# [What needs to be done]
Take the lines below beginning at the line that has "-- ★ p857477" and stopping after the line that has "χ̃(t·det k)·Ĝ_k(t) dt", and print them exactly as they are, with no other lines.

━━━ Dataset

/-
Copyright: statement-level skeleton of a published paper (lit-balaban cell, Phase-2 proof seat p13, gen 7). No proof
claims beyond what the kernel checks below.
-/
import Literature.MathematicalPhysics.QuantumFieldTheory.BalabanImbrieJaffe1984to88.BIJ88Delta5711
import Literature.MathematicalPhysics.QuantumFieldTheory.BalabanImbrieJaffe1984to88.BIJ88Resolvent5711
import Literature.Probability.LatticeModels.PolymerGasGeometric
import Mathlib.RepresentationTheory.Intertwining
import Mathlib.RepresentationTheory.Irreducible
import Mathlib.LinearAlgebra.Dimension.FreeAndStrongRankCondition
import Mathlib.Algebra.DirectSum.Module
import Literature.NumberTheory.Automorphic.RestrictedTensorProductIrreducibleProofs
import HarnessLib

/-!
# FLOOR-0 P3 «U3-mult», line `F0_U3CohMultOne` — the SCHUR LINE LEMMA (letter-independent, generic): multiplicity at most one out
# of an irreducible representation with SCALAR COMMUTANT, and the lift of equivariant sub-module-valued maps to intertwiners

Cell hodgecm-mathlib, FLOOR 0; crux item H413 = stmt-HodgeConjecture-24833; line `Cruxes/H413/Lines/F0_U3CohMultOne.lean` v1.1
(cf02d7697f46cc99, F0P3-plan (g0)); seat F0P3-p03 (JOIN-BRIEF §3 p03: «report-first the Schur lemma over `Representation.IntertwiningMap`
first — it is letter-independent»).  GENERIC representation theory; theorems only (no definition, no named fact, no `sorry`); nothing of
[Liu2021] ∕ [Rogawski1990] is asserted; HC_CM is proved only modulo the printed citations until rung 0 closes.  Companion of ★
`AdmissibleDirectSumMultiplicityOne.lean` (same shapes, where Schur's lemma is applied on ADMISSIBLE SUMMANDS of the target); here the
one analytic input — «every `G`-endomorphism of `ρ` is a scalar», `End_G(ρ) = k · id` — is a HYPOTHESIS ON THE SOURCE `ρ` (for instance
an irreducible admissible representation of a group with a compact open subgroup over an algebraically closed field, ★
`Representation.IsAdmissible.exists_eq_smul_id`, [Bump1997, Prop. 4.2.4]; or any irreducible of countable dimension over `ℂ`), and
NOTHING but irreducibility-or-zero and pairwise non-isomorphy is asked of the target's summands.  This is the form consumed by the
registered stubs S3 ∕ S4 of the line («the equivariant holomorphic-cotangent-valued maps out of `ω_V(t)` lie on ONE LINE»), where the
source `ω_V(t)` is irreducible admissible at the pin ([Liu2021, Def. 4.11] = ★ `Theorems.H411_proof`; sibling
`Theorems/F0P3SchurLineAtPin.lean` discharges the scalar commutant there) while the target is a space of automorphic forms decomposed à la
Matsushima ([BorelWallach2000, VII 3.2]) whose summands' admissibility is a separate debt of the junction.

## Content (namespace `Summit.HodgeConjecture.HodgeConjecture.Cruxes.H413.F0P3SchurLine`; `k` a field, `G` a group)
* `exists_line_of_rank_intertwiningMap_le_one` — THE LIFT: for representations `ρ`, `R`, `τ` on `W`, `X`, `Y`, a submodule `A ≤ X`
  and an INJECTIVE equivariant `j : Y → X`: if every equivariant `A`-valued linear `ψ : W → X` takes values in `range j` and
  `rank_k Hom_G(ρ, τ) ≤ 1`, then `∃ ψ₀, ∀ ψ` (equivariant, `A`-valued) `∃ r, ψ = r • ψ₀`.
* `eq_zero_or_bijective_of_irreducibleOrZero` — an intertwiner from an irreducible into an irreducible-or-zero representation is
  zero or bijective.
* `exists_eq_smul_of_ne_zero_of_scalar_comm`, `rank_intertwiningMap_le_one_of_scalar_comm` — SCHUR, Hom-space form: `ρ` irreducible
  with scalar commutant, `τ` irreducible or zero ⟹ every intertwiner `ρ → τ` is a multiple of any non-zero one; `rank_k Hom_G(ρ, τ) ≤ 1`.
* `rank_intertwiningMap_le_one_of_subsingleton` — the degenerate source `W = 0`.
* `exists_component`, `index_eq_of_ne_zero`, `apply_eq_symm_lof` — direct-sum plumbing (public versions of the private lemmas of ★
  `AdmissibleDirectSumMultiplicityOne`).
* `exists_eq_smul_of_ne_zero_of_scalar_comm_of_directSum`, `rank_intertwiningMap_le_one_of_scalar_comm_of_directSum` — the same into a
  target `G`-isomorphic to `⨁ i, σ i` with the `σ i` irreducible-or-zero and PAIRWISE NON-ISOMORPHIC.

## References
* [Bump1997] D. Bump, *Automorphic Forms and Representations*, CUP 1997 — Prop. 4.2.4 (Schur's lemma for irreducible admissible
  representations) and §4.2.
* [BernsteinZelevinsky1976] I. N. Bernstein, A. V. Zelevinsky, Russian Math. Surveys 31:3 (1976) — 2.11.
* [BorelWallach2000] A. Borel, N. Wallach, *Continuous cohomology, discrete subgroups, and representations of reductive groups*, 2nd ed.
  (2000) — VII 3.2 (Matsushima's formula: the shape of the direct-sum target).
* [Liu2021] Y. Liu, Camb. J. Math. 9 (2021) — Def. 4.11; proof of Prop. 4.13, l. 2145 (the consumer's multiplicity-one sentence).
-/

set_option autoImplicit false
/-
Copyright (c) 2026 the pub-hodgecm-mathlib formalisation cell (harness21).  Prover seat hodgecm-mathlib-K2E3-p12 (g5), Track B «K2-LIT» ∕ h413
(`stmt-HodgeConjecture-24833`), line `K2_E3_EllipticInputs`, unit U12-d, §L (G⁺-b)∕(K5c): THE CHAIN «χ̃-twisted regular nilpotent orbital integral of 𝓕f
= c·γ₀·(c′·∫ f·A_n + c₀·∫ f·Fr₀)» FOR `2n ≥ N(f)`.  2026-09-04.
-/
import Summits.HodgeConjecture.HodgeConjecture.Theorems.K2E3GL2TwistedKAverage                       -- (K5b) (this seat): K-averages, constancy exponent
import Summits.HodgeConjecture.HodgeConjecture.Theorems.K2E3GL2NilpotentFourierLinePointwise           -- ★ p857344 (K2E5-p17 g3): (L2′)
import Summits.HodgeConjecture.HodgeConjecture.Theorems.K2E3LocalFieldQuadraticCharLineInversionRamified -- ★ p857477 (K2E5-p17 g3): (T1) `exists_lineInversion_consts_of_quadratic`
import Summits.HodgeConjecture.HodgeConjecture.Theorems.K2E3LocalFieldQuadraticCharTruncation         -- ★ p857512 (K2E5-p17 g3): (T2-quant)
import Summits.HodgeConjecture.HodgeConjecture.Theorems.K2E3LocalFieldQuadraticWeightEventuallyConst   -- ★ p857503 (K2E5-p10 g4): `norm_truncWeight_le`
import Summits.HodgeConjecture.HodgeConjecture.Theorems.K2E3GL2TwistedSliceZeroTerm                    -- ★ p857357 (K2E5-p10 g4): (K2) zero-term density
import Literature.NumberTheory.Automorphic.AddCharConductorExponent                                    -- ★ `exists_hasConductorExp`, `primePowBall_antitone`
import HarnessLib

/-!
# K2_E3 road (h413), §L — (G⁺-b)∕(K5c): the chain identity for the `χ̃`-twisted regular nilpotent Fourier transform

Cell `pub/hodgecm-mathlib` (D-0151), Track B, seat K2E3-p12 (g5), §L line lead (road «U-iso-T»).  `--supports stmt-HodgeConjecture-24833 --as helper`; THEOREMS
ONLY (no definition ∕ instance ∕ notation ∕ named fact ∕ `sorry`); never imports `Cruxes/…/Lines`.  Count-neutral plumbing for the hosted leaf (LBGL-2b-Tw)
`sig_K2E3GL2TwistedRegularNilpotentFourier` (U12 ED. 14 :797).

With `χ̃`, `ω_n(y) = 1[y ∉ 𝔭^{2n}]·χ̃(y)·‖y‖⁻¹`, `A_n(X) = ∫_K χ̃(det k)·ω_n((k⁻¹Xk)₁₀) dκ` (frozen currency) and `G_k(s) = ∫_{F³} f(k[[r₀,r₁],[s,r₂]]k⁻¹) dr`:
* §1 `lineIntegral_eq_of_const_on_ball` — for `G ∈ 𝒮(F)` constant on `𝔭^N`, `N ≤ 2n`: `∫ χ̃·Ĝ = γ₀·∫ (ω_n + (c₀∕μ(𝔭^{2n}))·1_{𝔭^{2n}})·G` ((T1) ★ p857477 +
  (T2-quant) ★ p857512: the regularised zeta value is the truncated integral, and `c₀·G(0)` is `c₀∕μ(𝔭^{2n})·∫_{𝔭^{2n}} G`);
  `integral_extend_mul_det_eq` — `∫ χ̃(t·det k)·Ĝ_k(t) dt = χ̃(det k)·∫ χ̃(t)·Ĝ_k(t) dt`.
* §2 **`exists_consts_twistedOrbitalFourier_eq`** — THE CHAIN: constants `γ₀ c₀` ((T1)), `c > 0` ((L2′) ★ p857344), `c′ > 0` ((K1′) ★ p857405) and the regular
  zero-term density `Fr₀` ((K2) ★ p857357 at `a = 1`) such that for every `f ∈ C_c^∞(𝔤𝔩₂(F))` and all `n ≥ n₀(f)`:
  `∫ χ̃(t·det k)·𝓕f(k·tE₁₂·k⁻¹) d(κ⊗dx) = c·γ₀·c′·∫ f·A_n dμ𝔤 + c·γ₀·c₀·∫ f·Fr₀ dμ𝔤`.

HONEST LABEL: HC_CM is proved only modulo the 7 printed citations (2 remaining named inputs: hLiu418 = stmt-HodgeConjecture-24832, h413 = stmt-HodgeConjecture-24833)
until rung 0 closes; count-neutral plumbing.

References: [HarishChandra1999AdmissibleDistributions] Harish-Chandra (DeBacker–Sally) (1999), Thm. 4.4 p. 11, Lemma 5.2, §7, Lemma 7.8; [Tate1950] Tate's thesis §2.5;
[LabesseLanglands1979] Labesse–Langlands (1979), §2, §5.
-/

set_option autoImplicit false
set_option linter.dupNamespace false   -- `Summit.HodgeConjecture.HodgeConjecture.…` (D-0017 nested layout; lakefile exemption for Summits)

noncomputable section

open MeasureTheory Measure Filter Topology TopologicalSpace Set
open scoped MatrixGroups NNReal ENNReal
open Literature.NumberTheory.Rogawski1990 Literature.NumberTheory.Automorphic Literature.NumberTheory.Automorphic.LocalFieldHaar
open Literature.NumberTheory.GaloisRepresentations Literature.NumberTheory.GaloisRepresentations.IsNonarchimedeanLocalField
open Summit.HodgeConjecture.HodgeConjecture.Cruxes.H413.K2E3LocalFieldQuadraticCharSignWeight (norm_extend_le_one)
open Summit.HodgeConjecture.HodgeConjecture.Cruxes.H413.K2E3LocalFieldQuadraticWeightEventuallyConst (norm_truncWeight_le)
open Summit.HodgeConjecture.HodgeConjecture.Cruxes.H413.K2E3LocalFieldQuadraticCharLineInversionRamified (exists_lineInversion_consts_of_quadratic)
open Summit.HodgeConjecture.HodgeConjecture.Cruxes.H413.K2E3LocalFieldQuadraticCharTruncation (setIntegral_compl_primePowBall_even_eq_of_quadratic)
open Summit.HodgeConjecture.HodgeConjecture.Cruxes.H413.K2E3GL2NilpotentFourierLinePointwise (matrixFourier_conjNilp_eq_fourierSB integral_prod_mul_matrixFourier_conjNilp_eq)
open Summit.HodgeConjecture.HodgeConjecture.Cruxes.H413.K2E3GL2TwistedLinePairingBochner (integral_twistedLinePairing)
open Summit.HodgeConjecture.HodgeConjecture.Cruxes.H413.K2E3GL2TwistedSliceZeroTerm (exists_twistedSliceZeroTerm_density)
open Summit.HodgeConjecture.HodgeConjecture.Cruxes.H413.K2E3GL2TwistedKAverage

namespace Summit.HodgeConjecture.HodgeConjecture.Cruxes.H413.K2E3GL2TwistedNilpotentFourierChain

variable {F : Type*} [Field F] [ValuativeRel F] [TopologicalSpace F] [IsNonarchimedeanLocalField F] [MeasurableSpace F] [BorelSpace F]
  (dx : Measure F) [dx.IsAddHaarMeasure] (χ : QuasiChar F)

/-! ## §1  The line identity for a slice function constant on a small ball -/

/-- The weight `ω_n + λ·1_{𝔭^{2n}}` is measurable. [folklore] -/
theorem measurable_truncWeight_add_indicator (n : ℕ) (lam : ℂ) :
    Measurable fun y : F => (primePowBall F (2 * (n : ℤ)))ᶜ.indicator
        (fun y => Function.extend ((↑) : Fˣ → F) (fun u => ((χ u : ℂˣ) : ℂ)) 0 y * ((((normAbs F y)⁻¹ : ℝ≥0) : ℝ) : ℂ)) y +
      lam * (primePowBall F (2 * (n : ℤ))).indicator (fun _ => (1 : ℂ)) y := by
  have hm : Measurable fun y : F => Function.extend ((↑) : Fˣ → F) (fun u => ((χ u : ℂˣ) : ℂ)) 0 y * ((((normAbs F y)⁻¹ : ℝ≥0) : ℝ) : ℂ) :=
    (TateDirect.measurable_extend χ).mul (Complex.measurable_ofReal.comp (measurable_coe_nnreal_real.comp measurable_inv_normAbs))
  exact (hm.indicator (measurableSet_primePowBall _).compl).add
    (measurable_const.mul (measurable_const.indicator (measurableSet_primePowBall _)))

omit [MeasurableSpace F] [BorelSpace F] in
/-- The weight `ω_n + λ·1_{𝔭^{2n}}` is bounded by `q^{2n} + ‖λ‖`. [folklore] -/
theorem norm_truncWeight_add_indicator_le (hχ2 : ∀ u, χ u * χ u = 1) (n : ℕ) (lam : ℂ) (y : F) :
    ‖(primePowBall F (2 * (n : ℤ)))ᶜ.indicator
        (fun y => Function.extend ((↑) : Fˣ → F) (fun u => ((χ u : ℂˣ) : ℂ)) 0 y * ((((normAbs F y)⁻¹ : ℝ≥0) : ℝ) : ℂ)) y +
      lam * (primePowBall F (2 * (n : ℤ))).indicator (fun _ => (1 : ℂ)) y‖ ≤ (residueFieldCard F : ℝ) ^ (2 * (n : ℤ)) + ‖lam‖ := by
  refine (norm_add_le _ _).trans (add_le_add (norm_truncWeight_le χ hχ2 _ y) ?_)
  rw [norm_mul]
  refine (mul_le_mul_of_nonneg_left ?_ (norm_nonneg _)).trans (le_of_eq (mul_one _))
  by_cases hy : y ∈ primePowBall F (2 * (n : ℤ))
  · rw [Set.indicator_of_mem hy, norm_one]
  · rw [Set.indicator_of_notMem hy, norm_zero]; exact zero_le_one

━━━━━━

# [Your response]
import Summits.HodgeConjecture.HodgeConjecture.Theorems.K2E3LocalFieldQuadraticCharLineInversionRamified -- ★ p857477 (K2E5-p17 g3): (T1) `exists_lineInversion_consts_of_quadratic`
import Summits.HodgeConjecture.HodgeConjecture.Theorems.K2E3LocalFieldQuadraticCharTruncation         -- ★ p857512 (K2E5-p17 g3): (T2-quant)
import Summits.HodgeConjecture.HodgeConjecture.Theorems.K2E3LocalFieldQuadraticWeightEventuallyConst   -- ★ p857503 (K2E5-p10 g4): `norm_truncWeight_le`
import Summits.HodgeConjecture.HodgeConjecture.Theorems.K2E3GL2TwistedSliceZeroTerm                    -- ★ p857357 (K2E5-p10 g4): (K2) zero-term density
import Literature.NumberTheory.Automorphic.AddCharConductorExponent                                    -- ★ `exists_hasConductorExp`, `primePowBall_antitone`
import HarnessLib

/-!
# K2_E3 road (h413), §L — (G⁺-b)∕(K5c): the chain identity for the `χ̃`-twisted regular nilpotent Fourier transform

Cell `pub/hodgecm-mathlib` (D-0151), Track B, seat K2E3-p12 (g5), §L line lead (road «U-iso-T»).  `--supports stmt-HodgeConjecture-24833 --as helper`; THEOREMS
ONLY (no definition ∕ instance ∕ notation ∕ named fact ∕ `sorry`); never imports `Cruxes/…/Lines`.  Count-neutral plumbing for the hosted leaf (LBGL-2b-Tw)
`sig_K2E3GL2TwistedRegularNilpotentFourier` (U12 ED. 14 :797).

With `χ̃`, `ω_n(y) = 1[y ∉ 𝔭^{2n}]·χ̃(y)·‖y‖⁻¹`, `A_n(X) = ∫_K χ̃(det k)·ω_n((k⁻¹Xk)₁₀) dκ` (frozen currency) and `G_k(s) = ∫_{F³} f(k[[r₀,r₁],[s,r₂]]k⁻¹) dr`:
* §1 `lineIntegral_eq_of_const_on_ball` — for `G ∈ 𝒮(F)` constant on `𝔭^N`, `N ≤ 2n`: `∫ χ̃·Ĝ = γ₀·∫ (ω_n + (c₀∕μ(𝔭^{2n}))·1_{𝔭^{2n}})·G` ((T1) ★ p857477 +
  (T2-quant) ★ p857512: the regularised zeta value is the truncated integral, and `c₀·G(0)` is `c₀∕μ(𝔭^{2n})·∫_{𝔭^{2n}} G`);
  `integral_extend_mul_det_eq` — `∫ χ̃(t·det k)·Ĝ_k(t) dt = χ̃(det k)·∫ χ̃(t)·Ĝ_k(t) dt`.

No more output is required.